Work order.
In these entries, tally the lines where "enumerated" occurs. Respond with only the count.

::: Data excerpts :::

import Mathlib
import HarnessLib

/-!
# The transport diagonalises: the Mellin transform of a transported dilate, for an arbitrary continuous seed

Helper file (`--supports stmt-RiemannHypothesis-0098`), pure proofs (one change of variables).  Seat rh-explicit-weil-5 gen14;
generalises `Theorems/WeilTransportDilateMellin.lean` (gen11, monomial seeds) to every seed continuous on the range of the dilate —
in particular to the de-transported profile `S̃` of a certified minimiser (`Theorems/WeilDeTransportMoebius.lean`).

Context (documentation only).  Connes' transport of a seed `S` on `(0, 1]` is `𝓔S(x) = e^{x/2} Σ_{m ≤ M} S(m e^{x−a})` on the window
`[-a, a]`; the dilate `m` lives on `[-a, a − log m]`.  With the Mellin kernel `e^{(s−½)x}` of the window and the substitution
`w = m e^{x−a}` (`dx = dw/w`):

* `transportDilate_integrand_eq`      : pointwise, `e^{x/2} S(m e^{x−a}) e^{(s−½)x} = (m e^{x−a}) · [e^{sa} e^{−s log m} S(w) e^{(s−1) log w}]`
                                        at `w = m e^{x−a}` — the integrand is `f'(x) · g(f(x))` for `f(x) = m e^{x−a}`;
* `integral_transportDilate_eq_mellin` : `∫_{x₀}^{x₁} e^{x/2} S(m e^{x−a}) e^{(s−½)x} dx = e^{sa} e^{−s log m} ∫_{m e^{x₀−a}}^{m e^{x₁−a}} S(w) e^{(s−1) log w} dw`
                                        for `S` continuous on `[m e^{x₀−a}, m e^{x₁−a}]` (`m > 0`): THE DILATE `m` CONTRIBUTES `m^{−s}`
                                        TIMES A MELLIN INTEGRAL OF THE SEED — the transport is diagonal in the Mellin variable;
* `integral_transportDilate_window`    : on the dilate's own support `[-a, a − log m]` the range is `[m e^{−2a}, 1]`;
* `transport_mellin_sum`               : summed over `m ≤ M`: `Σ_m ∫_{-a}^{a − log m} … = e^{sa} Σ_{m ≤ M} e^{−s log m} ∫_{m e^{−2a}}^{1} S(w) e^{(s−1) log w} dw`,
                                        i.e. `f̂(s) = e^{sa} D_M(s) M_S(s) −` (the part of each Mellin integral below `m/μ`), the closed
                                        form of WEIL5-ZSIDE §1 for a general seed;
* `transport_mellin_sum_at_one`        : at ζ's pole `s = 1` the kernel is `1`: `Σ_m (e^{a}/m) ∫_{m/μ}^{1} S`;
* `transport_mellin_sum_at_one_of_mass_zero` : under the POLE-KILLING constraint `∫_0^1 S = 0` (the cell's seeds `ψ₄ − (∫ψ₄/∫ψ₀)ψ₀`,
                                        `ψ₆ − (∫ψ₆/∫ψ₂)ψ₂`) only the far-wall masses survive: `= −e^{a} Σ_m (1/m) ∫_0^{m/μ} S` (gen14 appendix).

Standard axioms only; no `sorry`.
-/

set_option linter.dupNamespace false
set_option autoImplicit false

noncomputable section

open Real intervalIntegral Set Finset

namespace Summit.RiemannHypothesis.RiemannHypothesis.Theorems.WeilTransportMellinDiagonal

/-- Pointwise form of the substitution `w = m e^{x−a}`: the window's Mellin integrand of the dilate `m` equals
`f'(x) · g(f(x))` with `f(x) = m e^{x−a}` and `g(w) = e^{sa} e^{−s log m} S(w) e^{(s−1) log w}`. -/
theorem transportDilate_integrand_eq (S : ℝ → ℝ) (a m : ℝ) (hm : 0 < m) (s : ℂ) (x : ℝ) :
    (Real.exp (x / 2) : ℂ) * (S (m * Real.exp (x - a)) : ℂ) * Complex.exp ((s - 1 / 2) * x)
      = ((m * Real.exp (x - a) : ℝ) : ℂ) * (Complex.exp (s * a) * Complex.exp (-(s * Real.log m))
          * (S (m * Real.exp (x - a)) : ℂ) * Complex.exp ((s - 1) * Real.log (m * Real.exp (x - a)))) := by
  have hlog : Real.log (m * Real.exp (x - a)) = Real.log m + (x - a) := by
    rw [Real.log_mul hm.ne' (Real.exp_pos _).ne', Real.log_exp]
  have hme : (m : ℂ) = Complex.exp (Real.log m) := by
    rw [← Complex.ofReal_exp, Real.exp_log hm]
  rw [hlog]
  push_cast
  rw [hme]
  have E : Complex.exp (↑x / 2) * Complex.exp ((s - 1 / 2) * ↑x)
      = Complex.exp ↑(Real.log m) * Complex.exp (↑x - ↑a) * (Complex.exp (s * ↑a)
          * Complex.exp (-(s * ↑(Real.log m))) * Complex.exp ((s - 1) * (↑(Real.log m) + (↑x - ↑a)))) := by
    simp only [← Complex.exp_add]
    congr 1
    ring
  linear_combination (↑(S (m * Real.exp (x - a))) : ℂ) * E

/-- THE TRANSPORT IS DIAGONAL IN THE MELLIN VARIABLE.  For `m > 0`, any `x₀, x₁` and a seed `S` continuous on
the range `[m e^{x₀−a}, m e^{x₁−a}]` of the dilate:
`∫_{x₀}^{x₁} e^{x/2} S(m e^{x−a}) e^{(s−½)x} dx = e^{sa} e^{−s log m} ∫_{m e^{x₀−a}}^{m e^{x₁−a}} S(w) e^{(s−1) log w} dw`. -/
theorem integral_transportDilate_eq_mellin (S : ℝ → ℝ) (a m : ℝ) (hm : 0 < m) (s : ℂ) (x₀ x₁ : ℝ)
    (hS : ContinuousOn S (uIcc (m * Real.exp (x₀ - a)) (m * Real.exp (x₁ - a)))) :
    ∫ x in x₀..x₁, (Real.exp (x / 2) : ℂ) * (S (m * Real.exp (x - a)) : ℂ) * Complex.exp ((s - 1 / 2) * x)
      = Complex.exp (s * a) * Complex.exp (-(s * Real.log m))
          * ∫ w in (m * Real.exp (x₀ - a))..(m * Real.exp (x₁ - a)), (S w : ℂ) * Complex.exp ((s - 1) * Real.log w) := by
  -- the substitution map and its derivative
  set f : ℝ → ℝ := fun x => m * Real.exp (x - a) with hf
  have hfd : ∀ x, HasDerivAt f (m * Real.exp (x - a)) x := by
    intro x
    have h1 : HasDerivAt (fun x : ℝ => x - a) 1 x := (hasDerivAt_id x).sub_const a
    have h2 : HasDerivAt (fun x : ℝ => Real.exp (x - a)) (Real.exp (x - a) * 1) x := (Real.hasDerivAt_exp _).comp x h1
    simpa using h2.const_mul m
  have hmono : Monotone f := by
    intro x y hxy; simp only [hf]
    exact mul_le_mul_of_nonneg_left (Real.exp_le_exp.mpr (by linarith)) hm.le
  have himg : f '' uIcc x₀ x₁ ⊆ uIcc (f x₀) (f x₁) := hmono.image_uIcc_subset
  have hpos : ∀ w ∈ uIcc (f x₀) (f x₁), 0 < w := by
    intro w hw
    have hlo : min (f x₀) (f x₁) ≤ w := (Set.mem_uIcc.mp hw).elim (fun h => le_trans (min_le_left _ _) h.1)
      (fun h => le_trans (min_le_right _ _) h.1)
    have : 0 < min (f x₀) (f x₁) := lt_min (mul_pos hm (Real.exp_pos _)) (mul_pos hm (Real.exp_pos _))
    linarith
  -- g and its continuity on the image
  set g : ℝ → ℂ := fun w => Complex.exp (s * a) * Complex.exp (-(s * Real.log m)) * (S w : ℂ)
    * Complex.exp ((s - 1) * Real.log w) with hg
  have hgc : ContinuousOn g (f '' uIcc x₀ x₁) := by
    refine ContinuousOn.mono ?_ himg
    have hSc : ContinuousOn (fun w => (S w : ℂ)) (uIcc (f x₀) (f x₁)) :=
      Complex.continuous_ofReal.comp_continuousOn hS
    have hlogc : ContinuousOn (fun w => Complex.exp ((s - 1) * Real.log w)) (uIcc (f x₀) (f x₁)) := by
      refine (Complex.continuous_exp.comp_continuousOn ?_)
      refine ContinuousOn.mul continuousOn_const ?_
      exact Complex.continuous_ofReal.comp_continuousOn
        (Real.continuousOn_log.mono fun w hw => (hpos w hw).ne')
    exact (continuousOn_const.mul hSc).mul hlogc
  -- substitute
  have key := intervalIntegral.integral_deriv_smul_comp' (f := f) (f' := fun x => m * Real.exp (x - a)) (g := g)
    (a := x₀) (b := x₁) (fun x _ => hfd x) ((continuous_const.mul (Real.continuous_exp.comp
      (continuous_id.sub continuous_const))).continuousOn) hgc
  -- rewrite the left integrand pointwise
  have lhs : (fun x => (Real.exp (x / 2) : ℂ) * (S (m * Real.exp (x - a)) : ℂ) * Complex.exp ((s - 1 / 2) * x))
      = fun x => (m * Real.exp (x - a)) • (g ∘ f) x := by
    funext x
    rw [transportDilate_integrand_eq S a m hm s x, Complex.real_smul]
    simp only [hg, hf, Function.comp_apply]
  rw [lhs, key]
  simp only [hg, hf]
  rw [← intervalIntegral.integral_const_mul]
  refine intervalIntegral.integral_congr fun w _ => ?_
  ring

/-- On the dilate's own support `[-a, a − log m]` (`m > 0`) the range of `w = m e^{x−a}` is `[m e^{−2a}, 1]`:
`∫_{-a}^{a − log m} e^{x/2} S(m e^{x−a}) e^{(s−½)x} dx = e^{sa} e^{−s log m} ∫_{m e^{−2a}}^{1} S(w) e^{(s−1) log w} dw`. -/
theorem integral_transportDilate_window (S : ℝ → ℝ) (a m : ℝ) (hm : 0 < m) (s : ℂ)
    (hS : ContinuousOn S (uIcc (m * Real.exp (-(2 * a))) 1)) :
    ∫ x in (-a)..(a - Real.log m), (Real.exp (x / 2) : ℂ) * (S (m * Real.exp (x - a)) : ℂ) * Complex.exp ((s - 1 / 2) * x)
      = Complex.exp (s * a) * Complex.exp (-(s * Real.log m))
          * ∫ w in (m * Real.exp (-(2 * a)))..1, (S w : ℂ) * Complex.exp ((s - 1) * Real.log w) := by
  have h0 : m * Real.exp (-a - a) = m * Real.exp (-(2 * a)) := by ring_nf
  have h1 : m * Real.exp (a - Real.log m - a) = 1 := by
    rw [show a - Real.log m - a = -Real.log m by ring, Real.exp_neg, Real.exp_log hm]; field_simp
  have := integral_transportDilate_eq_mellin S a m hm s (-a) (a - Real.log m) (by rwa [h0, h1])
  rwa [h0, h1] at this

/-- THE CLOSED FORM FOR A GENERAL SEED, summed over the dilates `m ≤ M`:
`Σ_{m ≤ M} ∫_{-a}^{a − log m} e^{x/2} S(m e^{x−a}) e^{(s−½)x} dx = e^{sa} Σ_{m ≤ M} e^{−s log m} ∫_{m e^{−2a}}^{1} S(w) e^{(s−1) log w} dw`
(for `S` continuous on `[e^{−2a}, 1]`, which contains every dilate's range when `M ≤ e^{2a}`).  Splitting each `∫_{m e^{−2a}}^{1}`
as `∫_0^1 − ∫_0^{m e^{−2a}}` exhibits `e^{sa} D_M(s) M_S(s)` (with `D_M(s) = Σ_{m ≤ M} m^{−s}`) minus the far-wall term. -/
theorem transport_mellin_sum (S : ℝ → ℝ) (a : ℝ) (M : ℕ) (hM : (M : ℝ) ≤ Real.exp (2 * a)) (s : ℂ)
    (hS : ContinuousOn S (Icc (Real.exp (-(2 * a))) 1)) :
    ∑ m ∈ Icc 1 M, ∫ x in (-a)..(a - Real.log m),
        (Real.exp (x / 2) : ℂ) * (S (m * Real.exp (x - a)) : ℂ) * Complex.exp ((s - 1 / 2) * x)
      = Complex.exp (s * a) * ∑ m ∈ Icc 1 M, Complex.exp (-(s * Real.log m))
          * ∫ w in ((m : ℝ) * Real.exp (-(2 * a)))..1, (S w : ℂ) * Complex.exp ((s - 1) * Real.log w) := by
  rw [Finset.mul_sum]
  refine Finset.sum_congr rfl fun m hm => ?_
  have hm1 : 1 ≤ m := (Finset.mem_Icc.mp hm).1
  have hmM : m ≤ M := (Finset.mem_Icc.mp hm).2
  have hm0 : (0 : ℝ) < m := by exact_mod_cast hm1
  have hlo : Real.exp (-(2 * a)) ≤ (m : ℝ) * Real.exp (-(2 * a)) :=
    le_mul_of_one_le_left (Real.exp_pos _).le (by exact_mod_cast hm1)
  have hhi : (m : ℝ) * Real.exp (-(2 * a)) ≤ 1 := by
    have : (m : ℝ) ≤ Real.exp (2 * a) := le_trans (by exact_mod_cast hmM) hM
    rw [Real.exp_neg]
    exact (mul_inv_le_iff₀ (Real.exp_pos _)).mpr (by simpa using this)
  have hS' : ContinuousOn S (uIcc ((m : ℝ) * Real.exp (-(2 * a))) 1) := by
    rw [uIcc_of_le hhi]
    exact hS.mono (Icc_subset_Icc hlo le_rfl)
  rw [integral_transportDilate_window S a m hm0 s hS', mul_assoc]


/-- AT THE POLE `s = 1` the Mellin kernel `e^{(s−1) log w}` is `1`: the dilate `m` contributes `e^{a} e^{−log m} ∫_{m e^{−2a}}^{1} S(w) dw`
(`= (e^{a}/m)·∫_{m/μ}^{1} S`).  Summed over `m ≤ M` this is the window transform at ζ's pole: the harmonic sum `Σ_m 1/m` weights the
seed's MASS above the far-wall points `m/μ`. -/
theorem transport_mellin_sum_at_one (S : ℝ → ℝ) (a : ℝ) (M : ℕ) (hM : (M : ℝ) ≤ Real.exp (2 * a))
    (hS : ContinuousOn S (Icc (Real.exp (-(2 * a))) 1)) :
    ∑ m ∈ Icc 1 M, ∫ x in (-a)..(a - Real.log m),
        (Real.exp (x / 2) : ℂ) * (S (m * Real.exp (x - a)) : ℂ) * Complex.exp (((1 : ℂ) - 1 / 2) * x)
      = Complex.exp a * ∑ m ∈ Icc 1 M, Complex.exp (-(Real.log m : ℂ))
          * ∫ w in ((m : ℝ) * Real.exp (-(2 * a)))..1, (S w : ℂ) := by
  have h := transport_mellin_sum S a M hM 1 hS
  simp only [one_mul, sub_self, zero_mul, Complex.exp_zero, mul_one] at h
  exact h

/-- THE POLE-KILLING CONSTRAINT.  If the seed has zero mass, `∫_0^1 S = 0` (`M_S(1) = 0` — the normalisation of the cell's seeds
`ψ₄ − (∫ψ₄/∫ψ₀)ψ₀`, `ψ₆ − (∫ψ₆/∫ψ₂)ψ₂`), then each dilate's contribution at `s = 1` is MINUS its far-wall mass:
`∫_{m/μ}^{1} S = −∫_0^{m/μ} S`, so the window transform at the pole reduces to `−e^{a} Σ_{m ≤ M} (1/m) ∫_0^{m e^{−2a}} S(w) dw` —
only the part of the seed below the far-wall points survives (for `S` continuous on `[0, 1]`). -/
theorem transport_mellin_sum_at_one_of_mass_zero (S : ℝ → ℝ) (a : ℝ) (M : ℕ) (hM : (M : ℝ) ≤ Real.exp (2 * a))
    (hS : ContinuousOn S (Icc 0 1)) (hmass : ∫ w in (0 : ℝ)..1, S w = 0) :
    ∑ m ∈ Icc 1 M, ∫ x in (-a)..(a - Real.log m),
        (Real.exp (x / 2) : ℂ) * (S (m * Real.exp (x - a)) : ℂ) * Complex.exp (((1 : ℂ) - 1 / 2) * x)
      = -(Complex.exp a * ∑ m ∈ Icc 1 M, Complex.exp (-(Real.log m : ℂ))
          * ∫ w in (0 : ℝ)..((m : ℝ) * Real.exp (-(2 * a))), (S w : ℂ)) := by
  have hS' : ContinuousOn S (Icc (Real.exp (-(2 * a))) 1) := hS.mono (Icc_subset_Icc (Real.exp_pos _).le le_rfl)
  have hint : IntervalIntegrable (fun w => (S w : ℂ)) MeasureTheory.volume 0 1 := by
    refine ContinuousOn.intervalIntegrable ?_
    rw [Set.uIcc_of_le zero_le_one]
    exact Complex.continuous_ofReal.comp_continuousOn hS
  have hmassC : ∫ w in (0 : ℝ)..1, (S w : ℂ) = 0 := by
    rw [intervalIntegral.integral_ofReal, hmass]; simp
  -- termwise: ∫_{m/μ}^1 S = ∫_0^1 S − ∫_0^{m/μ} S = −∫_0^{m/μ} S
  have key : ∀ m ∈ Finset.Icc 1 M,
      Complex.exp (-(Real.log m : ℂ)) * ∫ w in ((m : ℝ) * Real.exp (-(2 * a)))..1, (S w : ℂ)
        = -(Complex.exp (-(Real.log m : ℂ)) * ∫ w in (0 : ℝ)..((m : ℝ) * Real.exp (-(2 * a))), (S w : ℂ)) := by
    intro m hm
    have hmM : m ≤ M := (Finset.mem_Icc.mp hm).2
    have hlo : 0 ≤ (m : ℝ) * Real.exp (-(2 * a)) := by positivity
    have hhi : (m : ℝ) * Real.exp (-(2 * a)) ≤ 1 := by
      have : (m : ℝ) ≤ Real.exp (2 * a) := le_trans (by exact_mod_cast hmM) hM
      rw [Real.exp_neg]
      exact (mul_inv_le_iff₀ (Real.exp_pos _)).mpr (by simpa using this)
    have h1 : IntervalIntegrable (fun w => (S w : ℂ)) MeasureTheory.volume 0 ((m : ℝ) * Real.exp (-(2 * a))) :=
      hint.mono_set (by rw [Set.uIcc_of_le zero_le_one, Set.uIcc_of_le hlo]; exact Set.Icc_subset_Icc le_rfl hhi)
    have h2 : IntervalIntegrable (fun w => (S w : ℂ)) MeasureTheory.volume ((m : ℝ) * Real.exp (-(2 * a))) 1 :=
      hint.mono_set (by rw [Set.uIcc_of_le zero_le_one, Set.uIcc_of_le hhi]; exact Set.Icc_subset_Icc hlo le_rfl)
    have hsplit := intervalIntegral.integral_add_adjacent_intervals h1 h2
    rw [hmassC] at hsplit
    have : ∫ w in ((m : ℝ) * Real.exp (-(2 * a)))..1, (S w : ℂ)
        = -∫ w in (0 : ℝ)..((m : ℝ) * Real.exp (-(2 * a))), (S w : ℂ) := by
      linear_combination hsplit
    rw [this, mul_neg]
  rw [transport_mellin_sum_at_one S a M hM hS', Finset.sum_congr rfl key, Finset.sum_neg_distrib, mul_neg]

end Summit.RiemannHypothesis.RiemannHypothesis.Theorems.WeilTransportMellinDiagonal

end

:::
::: Data excerpts :::

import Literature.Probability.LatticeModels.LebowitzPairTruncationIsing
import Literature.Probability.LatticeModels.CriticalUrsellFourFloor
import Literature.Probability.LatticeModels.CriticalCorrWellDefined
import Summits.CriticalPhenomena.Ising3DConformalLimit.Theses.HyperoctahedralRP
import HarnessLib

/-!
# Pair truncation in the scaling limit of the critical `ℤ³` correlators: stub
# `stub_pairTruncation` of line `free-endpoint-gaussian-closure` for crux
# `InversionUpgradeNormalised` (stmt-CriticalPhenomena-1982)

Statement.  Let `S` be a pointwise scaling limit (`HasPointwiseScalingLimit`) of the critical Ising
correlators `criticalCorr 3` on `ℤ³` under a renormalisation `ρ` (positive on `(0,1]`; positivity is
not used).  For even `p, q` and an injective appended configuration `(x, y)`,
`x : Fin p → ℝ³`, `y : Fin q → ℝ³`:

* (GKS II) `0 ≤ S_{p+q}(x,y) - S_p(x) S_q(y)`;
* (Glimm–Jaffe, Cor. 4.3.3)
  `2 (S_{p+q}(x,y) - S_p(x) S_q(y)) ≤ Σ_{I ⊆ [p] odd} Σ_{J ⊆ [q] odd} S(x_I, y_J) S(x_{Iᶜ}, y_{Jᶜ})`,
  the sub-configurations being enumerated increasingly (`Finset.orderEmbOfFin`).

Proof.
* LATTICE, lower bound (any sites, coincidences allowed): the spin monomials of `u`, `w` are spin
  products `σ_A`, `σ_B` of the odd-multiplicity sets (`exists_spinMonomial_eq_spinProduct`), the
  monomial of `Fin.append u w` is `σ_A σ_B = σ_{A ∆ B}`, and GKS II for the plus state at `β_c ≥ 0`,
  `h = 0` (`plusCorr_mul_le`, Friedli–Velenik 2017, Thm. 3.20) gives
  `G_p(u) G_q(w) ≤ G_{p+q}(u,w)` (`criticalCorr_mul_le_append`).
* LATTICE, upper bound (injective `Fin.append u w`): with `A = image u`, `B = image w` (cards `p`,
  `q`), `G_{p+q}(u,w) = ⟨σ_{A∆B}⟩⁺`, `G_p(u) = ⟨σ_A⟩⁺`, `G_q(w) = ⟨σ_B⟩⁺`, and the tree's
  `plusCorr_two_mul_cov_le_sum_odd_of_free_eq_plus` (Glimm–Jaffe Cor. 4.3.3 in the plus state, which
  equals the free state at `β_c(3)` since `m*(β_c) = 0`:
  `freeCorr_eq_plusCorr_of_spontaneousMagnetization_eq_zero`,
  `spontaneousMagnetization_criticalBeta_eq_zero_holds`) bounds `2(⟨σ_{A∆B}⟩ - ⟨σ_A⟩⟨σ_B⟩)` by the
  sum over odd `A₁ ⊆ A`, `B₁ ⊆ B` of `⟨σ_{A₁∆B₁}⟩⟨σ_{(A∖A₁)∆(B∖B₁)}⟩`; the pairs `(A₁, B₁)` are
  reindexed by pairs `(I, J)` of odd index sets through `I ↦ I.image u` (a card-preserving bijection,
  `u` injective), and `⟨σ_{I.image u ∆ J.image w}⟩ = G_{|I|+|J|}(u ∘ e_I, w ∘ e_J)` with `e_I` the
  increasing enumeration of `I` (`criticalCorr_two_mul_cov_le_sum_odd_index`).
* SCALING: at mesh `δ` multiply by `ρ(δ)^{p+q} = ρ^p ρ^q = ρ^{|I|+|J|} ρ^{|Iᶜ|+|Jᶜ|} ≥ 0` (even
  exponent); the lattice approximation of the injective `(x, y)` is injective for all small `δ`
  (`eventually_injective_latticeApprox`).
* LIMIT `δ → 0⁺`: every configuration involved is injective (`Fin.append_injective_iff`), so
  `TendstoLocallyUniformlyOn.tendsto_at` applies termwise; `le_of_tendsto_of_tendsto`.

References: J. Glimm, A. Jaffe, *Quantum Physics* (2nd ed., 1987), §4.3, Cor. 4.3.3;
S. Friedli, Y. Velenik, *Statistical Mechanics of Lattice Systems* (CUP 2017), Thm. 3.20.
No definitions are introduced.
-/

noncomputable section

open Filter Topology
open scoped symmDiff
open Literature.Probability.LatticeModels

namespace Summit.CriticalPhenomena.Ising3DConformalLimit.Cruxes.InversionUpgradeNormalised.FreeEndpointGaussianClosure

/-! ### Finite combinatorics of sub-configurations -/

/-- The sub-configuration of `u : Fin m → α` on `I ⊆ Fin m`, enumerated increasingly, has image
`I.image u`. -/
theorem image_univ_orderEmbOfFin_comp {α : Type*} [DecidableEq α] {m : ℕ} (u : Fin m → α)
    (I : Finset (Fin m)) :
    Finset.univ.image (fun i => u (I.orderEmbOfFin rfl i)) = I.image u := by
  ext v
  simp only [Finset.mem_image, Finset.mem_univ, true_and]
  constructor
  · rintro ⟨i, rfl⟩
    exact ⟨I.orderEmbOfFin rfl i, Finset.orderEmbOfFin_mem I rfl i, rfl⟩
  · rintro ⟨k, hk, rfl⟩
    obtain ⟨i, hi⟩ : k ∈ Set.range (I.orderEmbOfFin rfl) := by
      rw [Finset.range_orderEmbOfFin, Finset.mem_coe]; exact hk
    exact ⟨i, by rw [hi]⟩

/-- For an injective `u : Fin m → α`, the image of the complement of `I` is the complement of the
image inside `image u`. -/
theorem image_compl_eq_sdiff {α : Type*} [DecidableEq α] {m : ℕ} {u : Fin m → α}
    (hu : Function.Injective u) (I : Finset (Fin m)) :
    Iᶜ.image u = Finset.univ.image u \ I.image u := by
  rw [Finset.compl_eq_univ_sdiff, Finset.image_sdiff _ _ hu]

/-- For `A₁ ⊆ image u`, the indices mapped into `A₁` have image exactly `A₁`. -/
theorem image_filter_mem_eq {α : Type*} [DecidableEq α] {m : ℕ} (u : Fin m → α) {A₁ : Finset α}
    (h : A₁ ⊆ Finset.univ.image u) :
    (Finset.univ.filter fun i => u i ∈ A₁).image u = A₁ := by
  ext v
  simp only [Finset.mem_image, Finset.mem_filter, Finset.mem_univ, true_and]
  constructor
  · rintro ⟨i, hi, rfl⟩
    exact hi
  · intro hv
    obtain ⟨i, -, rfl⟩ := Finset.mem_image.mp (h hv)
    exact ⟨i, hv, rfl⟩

:::

Exercise result.
2